Peanuts: The Cure for Peanut Allergies

Reported December 01, 2009

DURHAM, N.C. (Ivanhoe Newswire) — 12-million Americans suffer from food allergies. More than three-million of them are allergic to peanuts. While there are drugs to treat an allergic reaction, there’s nothing that can fix food allergies for good. Now, doctors are using peanuts themselves to treat allergies. The goal is to cure the potentially life-threatening condition.

Severe peanut allergies made nine-year old Noah Schaffer feel like an outsider. “I had to sit at a different table than other people because they had peanut butter, and I couldn’t sit by my friends,” Schaffer told Ivanhoe.

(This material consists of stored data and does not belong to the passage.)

import Literature.RingTheory.CohomologyAnnihilator.SyzygyBasic
import HarnessLib

/-!
# Syzygies of the tower: `M ∈ |G|ₙ ⟹ Ω M ∈ |Ω G ⊕ A|ₙ`

Topic: `Literature/RingTheory/CohomologyAnnihilator`. The step "viewing `G` as an `R`-module, it
follows that `N/aN` is in `|G|ₙ`, and hence that `Ω_R(N/aN)` is in `|Ω_R G|ₙ`" of the proof of
[IyengarTakahashi2014, Theorem 5.1] (and [DaoTakahashi2014, Prop. 5.3]): syzygies of modules in
the tower `|G|ₙ` lie in the tower built from a syzygy of `G` (and `A`, which absorbs the
projective summands by which syzygies are ambiguous). Precisely, for `G` finitely generated with a
first syzygy `K_G` and `G' = K_G ⊕ A`:

* `exists_isSyzygy_one_inTower` — every `M ∈ |G|ₙ` has SOME first syzygy in `|G'|ₙ` (induction on
  the tower using the horseshoe lemma and Schanuel);
* `inTower_of_isSyzygy_one` — for `n ≥ 1`, EVERY first syzygy of `M ∈ |G|ₙ` lies in `|G'|ₙ`;
* `exists_generator_isSyzygy_inTower` — iterating (`A` noetherian): for each `j` there is a
  finitely generated `G_j` with `Ωʲ M ∈ |G_j|ₙ` for all `M ∈ |G|ₙ`, `n ≥ 1`, and all choices of
  `Ωʲ M`.

## References

* S. B. Iyengar, R. Takahashi, *Annihilation of cohomology and strong generation of module
  categories*, IMRN 2016; arXiv:1404.1476 — proof of Theorem 5.1. [`IyengarTakahashi2014`]
* H. Dao, R. Takahashi, *The radius of a subcategory of modules*, Algebra Number Theory 8 (2014),
  Proposition 5.3. [`DaoTakahashi2014`]
-/

noncomputable section

open CategoryTheory CategoryTheory.Limits

universe u

namespace Literature.RingTheory.CohomologyAnnihilator

variable {A : Type u} [CommRing A]

/-! ## Projectives and powers in `add G` -/

/-- A finitely generated projective module lies in `add G` as soon as `A` does. [folklore] -/
theorem IsRetractOfPower.of_projective {G Q : ModuleCat.{u} A}
    (hA : IsRetractOfPower G (ModuleCat.of A A)) (hQ : Module.Finite A Q) (hproj : Projective Q) :
    IsRetractOfPower G Q := by
  haveI := hQ
  haveI := moduleProjective_of_projective Q hproj
  obtain ⟨n, π, hπ⟩ := Module.Finite.exists_fin' A Q
  obtain ⟨s, hs⟩ := Module.projective_lifting_property π LinearMap.id hπ
  refine (hA.pi n).of_retract (ModuleCat.ofHom s) (ModuleCat.ofHom π) ?_
  apply ModuleCat.hom_ext
  exact hs

/-- Powers of syzygies: `Kᵐ` is a first syzygy of `Mᵐ`. [folklore] -/
theorem IsSyzygy.pi {M K : ModuleCat.{u} A} (h : IsSyzygy 1 M K) :
    ∀ m : ℕ, IsSyzygy 1 (ModuleCat.of A (Fin m → M)) (ModuleCat.of A (Fin m → K))
  | 0 => isSyzygy_one_of_isZero (ModuleCat.isZero_of_subsingleton _)
      (ModuleCat.isZero_of_subsingleton _)
  | m + 1 => ((h.prod (h.pi m)).of_iso
      (Fin.consLinearEquiv A (fun _ : Fin (m + 1) => (K : Type u))).toModuleIso).of_iso_base
      (Fin.consLinearEquiv A (fun _ : Fin (m + 1) => (M : Type u))).toModuleIso

/-- `A` is a retract of `K_G ⊕ A`. [folklore] -/
theorem isRetractOfPower_prod_right (KG : ModuleCat.{u} A) :
    IsRetractOfPower (ModuleCat.of A (KG × A)) (ModuleCat.of A A) :=
  (isRetractOfPower_self _).of_retract (ModuleCat.ofHom (LinearMap.inr A KG A))
    (ModuleCat.ofHom (LinearMap.snd A KG A)) (by apply ModuleCat.hom_ext; exact LinearMap.ext fun _ => rfl)

/-- `K_G` is a retract of `K_G ⊕ A`. [folklore] -/
theorem isRetractOfPower_prod_left (KG : ModuleCat.{u} A) :
    IsRetractOfPower (ModuleCat.of A (KG × A)) KG :=
  (isRetractOfPower_self _).of_retract (ModuleCat.ofHom (LinearMap.inl A KG A))
    (ModuleCat.ofHom (LinearMap.fst A KG A)) (by apply ModuleCat.hom_ext; exact LinearMap.ext fun _ => rfl)

/-- **Syzygies of `add G`**: if `X ∈ add G`, `K_G = Ω G` and `K_X = Ω X` (any first syzygies),
then `K_X ∈ add (K_G ⊕ A)`. [folklore] -/
theorem isRetractOfPower_of_isSyzygy_of_isRetractOfPower {G KG X KX : ModuleCat.{u} A}
    (hKG : IsSyzygy 1 G KG) (hX : IsRetractOfPower G X) (hKX : IsSyzygy 1 X KX) :
    IsRetractOfPower (ModuleCat.of A (KG × A)) KX := by
  obtain ⟨m, i, p, hip⟩ := hX
  obtain ⟨Q, hQ, hQproj, i', p', hip'⟩ := exists_retract_isSyzygy_of_retract i p hip (hKG.pi m) hKX
  refine IsRetractOfPower.of_retract ?_ i' p' hip'
  exact ((isRetractOfPower_prod_left KG).pi m).prod
    (IsRetractOfPower.of_projective (isRetractOfPower_prod_right KG) hQ hQproj)

/-! ## Syzygies of the tower -/

/-- **Some first syzygy of `M ∈ |G|ₙ` lies in `|Ω G ⊕ A|ₙ`** (`G` finitely generated, `Ω G = K_G`
any first syzygy): induction on `n` along `0 → Y → M ⊕ W → X → 0`, taking the horseshoe of
syzygies of `Y` (inductive hypothesis) and of `X ∈ add G` (previous lemma), which is a first
syzygy of `M ⊕ W` in `|Ω G ⊕ A|ₙ`, and comparing with `Ω M ⊕ Ω W` by Schanuel.
[cite: IyengarTakahashi2014, Thm. 5.1 (proof); DaoTakahashi2014, Prop. 5.3] -/
theorem exists_isSyzygy_one_inTower {G KG : ModuleCat.{u} A} [Module.Finite A G]
    (hKG : IsSyzygy 1 G KG) :
    ∀ {n : ℕ} {M : ModuleCat.{u} A}, InTower G n M →
      ∃ K : ModuleCat.{u} A, IsSyzygy 1 M K ∧ InTower (ModuleCat.of A (KG × A)) n K
  | 0, _, hM => ⟨ModuleCat.of A PUnit.{u + 1},
      isSyzygy_one_of_isZero hM (ModuleCat.isZero_of_subsingleton _),
      show InTower _ 0 _ from ModuleCat.isZero_of_subsingleton _⟩
  | n + 1, M, ⟨W, Y, X, hY, hX, f, g, w, hS⟩ => by
    obtain ⟨KY, hKY, hKYT⟩ := exists_isSyzygy_one_inTower hKG hY
    haveI := hX.finite
    obtain ⟨KX, hKX⟩ := exists_isSyzygy_one X
    have hKXadd := isRetractOfPower_of_isSyzygy_of_isRetractOfPower hKG hX hKX
    obtain ⟨E, hE, f', g', w', hS'⟩ := exists_isSyzygy_one_of_shortExact hS hKY hKX
    have hET : InTower (ModuleCat.of A (KG × A)) (n + 1) E :=
      inTower_succ_of_shortExact hKYT hKXadd hS'
    haveI : Module.Finite A (ModuleCat.of A (M × W)) := finite_of_isSyzygy_one hE
    haveI : Module.Finite A M :=
      Module.Finite.of_surjective (LinearMap.fst A M W) Prod.fst_surjective
    haveI : Module.Finite A W :=
      Module.Finite.of_surjective (LinearMap.snd A M W) Prod.snd_surjective
    obtain ⟨K, hK⟩ := exists_isSyzygy_one M
    obtain ⟨KW, hKW⟩ := exists_isSyzygy_one W
    obtain ⟨P₁, P₂, hP₁, hproj₁, -, -, ⟨ε⟩⟩ := (hK.prod hKW).exists_stablyIso_one hE
    have hEP : InTower (ModuleCat.of A (KG × A)) (n + 1) (ModuleCat.of A (E × P₁)) :=
      hET.prod_of_isRetractOfPower (Nat.succ_pos n)
        (IsRetractOfPower.of_projective (isRetractOfPower_prod_right KG) hP₁ hproj₁)
    refine ⟨K, hK, (hEP.of_iso ε.symm).of_retract
      (ModuleCat.ofHom ((LinearMap.inl A _ P₂) ∘ₗ LinearMap.inl A K KW))
      (ModuleCat.ofHom (LinearMap.fst A K KW ∘ₗ LinearMap.fst A _ P₂)) ?_⟩
    apply ModuleCat.hom_ext
    exact LinearMap.ext fun _ => rfl

/-- **Every first syzygy of `M ∈ |G|ₙ` lies in `|Ω G ⊕ A|ₙ`**, for `n ≥ 1` (Schanuel: any two first
syzygies differ by finitely generated projective summands, which `|Ω G ⊕ A|ₙ` absorbs).
[cite: IyengarTakahashi2014, Thm. 5.1 (proof); DaoTakahashi2014, Prop. 5.3] -/
theorem inTower_of_isSyzygy_one {G KG : ModuleCat.{u} A} [Module.Finite A G] (hKG : IsSyzygy 1 G KG)
    {n : ℕ} (hn : 1 ≤ n) {M K : ModuleCat.{u} A} (hM : InTower G n M) (hK : IsSyzygy 1 M K) :
    InTower (ModuleCat.of A (KG × A)) n K := by
  obtain ⟨K₀, hK₀, hT⟩ := exists_isSyzygy_one_inTower hKG hM
  obtain ⟨P₁, P₂, hP₁, hproj₁, -, -, ⟨ε⟩⟩ := hK.exists_stablyIso_one hK₀
  have hKP : InTower (ModuleCat.of A (KG × A)) n (ModuleCat.of A (K₀ × P₁)) :=
    hT.prod_of_isRetractOfPower hn
      (IsRetractOfPower.of_projective (isRetractOfPower_prod_right KG) hP₁ hproj₁)
  refine (hKP.of_iso ε.symm).of_retract (ModuleCat.ofHom (LinearMap.inl A K P₂))
    (ModuleCat.ofHom (LinearMap.fst A K P₂)) ?_
  apply ModuleCat.hom_ext
  exact LinearMap.ext fun _ => rfl

/-- **Higher syzygies of the tower**: over a noetherian ring, for `G` finitely generated and every
`j` there is a finitely generated `G_j` (namely `Ω(⋯ Ω(Ω G ⊕ A) ⊕ A ⋯) ⊕ A`) such that every
`j`-th syzygy of every `M ∈ |G|ₙ`, `n ≥ 1`, lies in `|G_j|ₙ`.
[cite: IyengarTakahashi2014, Thm. 5.1 (proof); DaoTakahashi2014, Cor. 5.5] -/
theorem exists_generator_isSyzygy_inTower [IsNoetherianRing A] (G : ModuleCat.{u} A)
    [Module.Finite A G] :
    ∀ j : ℕ, ∃ G' : ModuleCat.{u} A, Module.Finite A G' ∧
      ∀ {n : ℕ}, 1 ≤ n → ∀ {M K : ModuleCat.{u} A}, InTower G n M → IsSyzygy j M K →
        InTower G' n K
  | 0 => ⟨G, inferInstance, fun _ _ _ hM ⟨i⟩ => hM.of_iso i.symm⟩
  | j + 1 => by
    obtain ⟨G₁, hG₁, h₁⟩ := exists_generator_isSyzygy_inTower G j
    haveI := hG₁
    obtain ⟨KG₁, hKG₁⟩ := exists_isSyzygy_one G₁
    haveI : Module.Finite A KG₁ := by
      obtain ⟨P, hP, -, f, g, w, hS⟩ := isSyzygy_one_iff.mp hKG₁
      haveI := hP
      exact Module.Finite.of_injective f.hom hS.moduleCat_injective_f
    refine ⟨ModuleCat.of A (KG₁ × A), inferInstance, fun hn M K hM hK => ?_⟩
    obtain ⟨K', P, hK', hP, hproj, f, g, w, hS⟩ := hK
    exact inTower_of_isSyzygy_one hKG₁ hn (h₁ hn hM hK')
      (isSyzygy_one_iff.mpr ⟨P, hP, hproj, f, g, w, hS⟩)

end Literature.RingTheory.CohomologyAnnihilator

end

His mom worried more about his health than his popularity. Just one-tenth of a peanut would cause a violent reaction. “His lips swelled,” Robyn Smith, Noah’s mom, told Ivanhoe. “His ears swelled up. His eyes started to close up, and he started to get hives all over his body.”

Noah enrolled in a Duke University study to retrain his immune system. The new treatment mixes a tiny amount of peanut powder — about one-thousandth of a peanut — into a child’s food. Gradually, they increase the dose over time.

 

 

“We see the first changes to the immune system happen about six months into treatment and then further changes happen beyond a couple years of the treatment,” Wesley Burks, M.D., Professor of Pediatrics at Duke University Medical Center described to Ivanhoe.

In the four-year study, 89-percent of the kids with severe peanut allergies could eat up to 15 peanuts. 12 percent had to drop out because they couldn’t handle the treatment, but another 25 percent lost their peanut allergies altogether in another part of the study. Noah is one of the success stories.

“He was able to eat 40 peanuts, two tablespoons of peanut butter, plus peanut produce, and he had no reaction whatsoever,” Smith exclaimed.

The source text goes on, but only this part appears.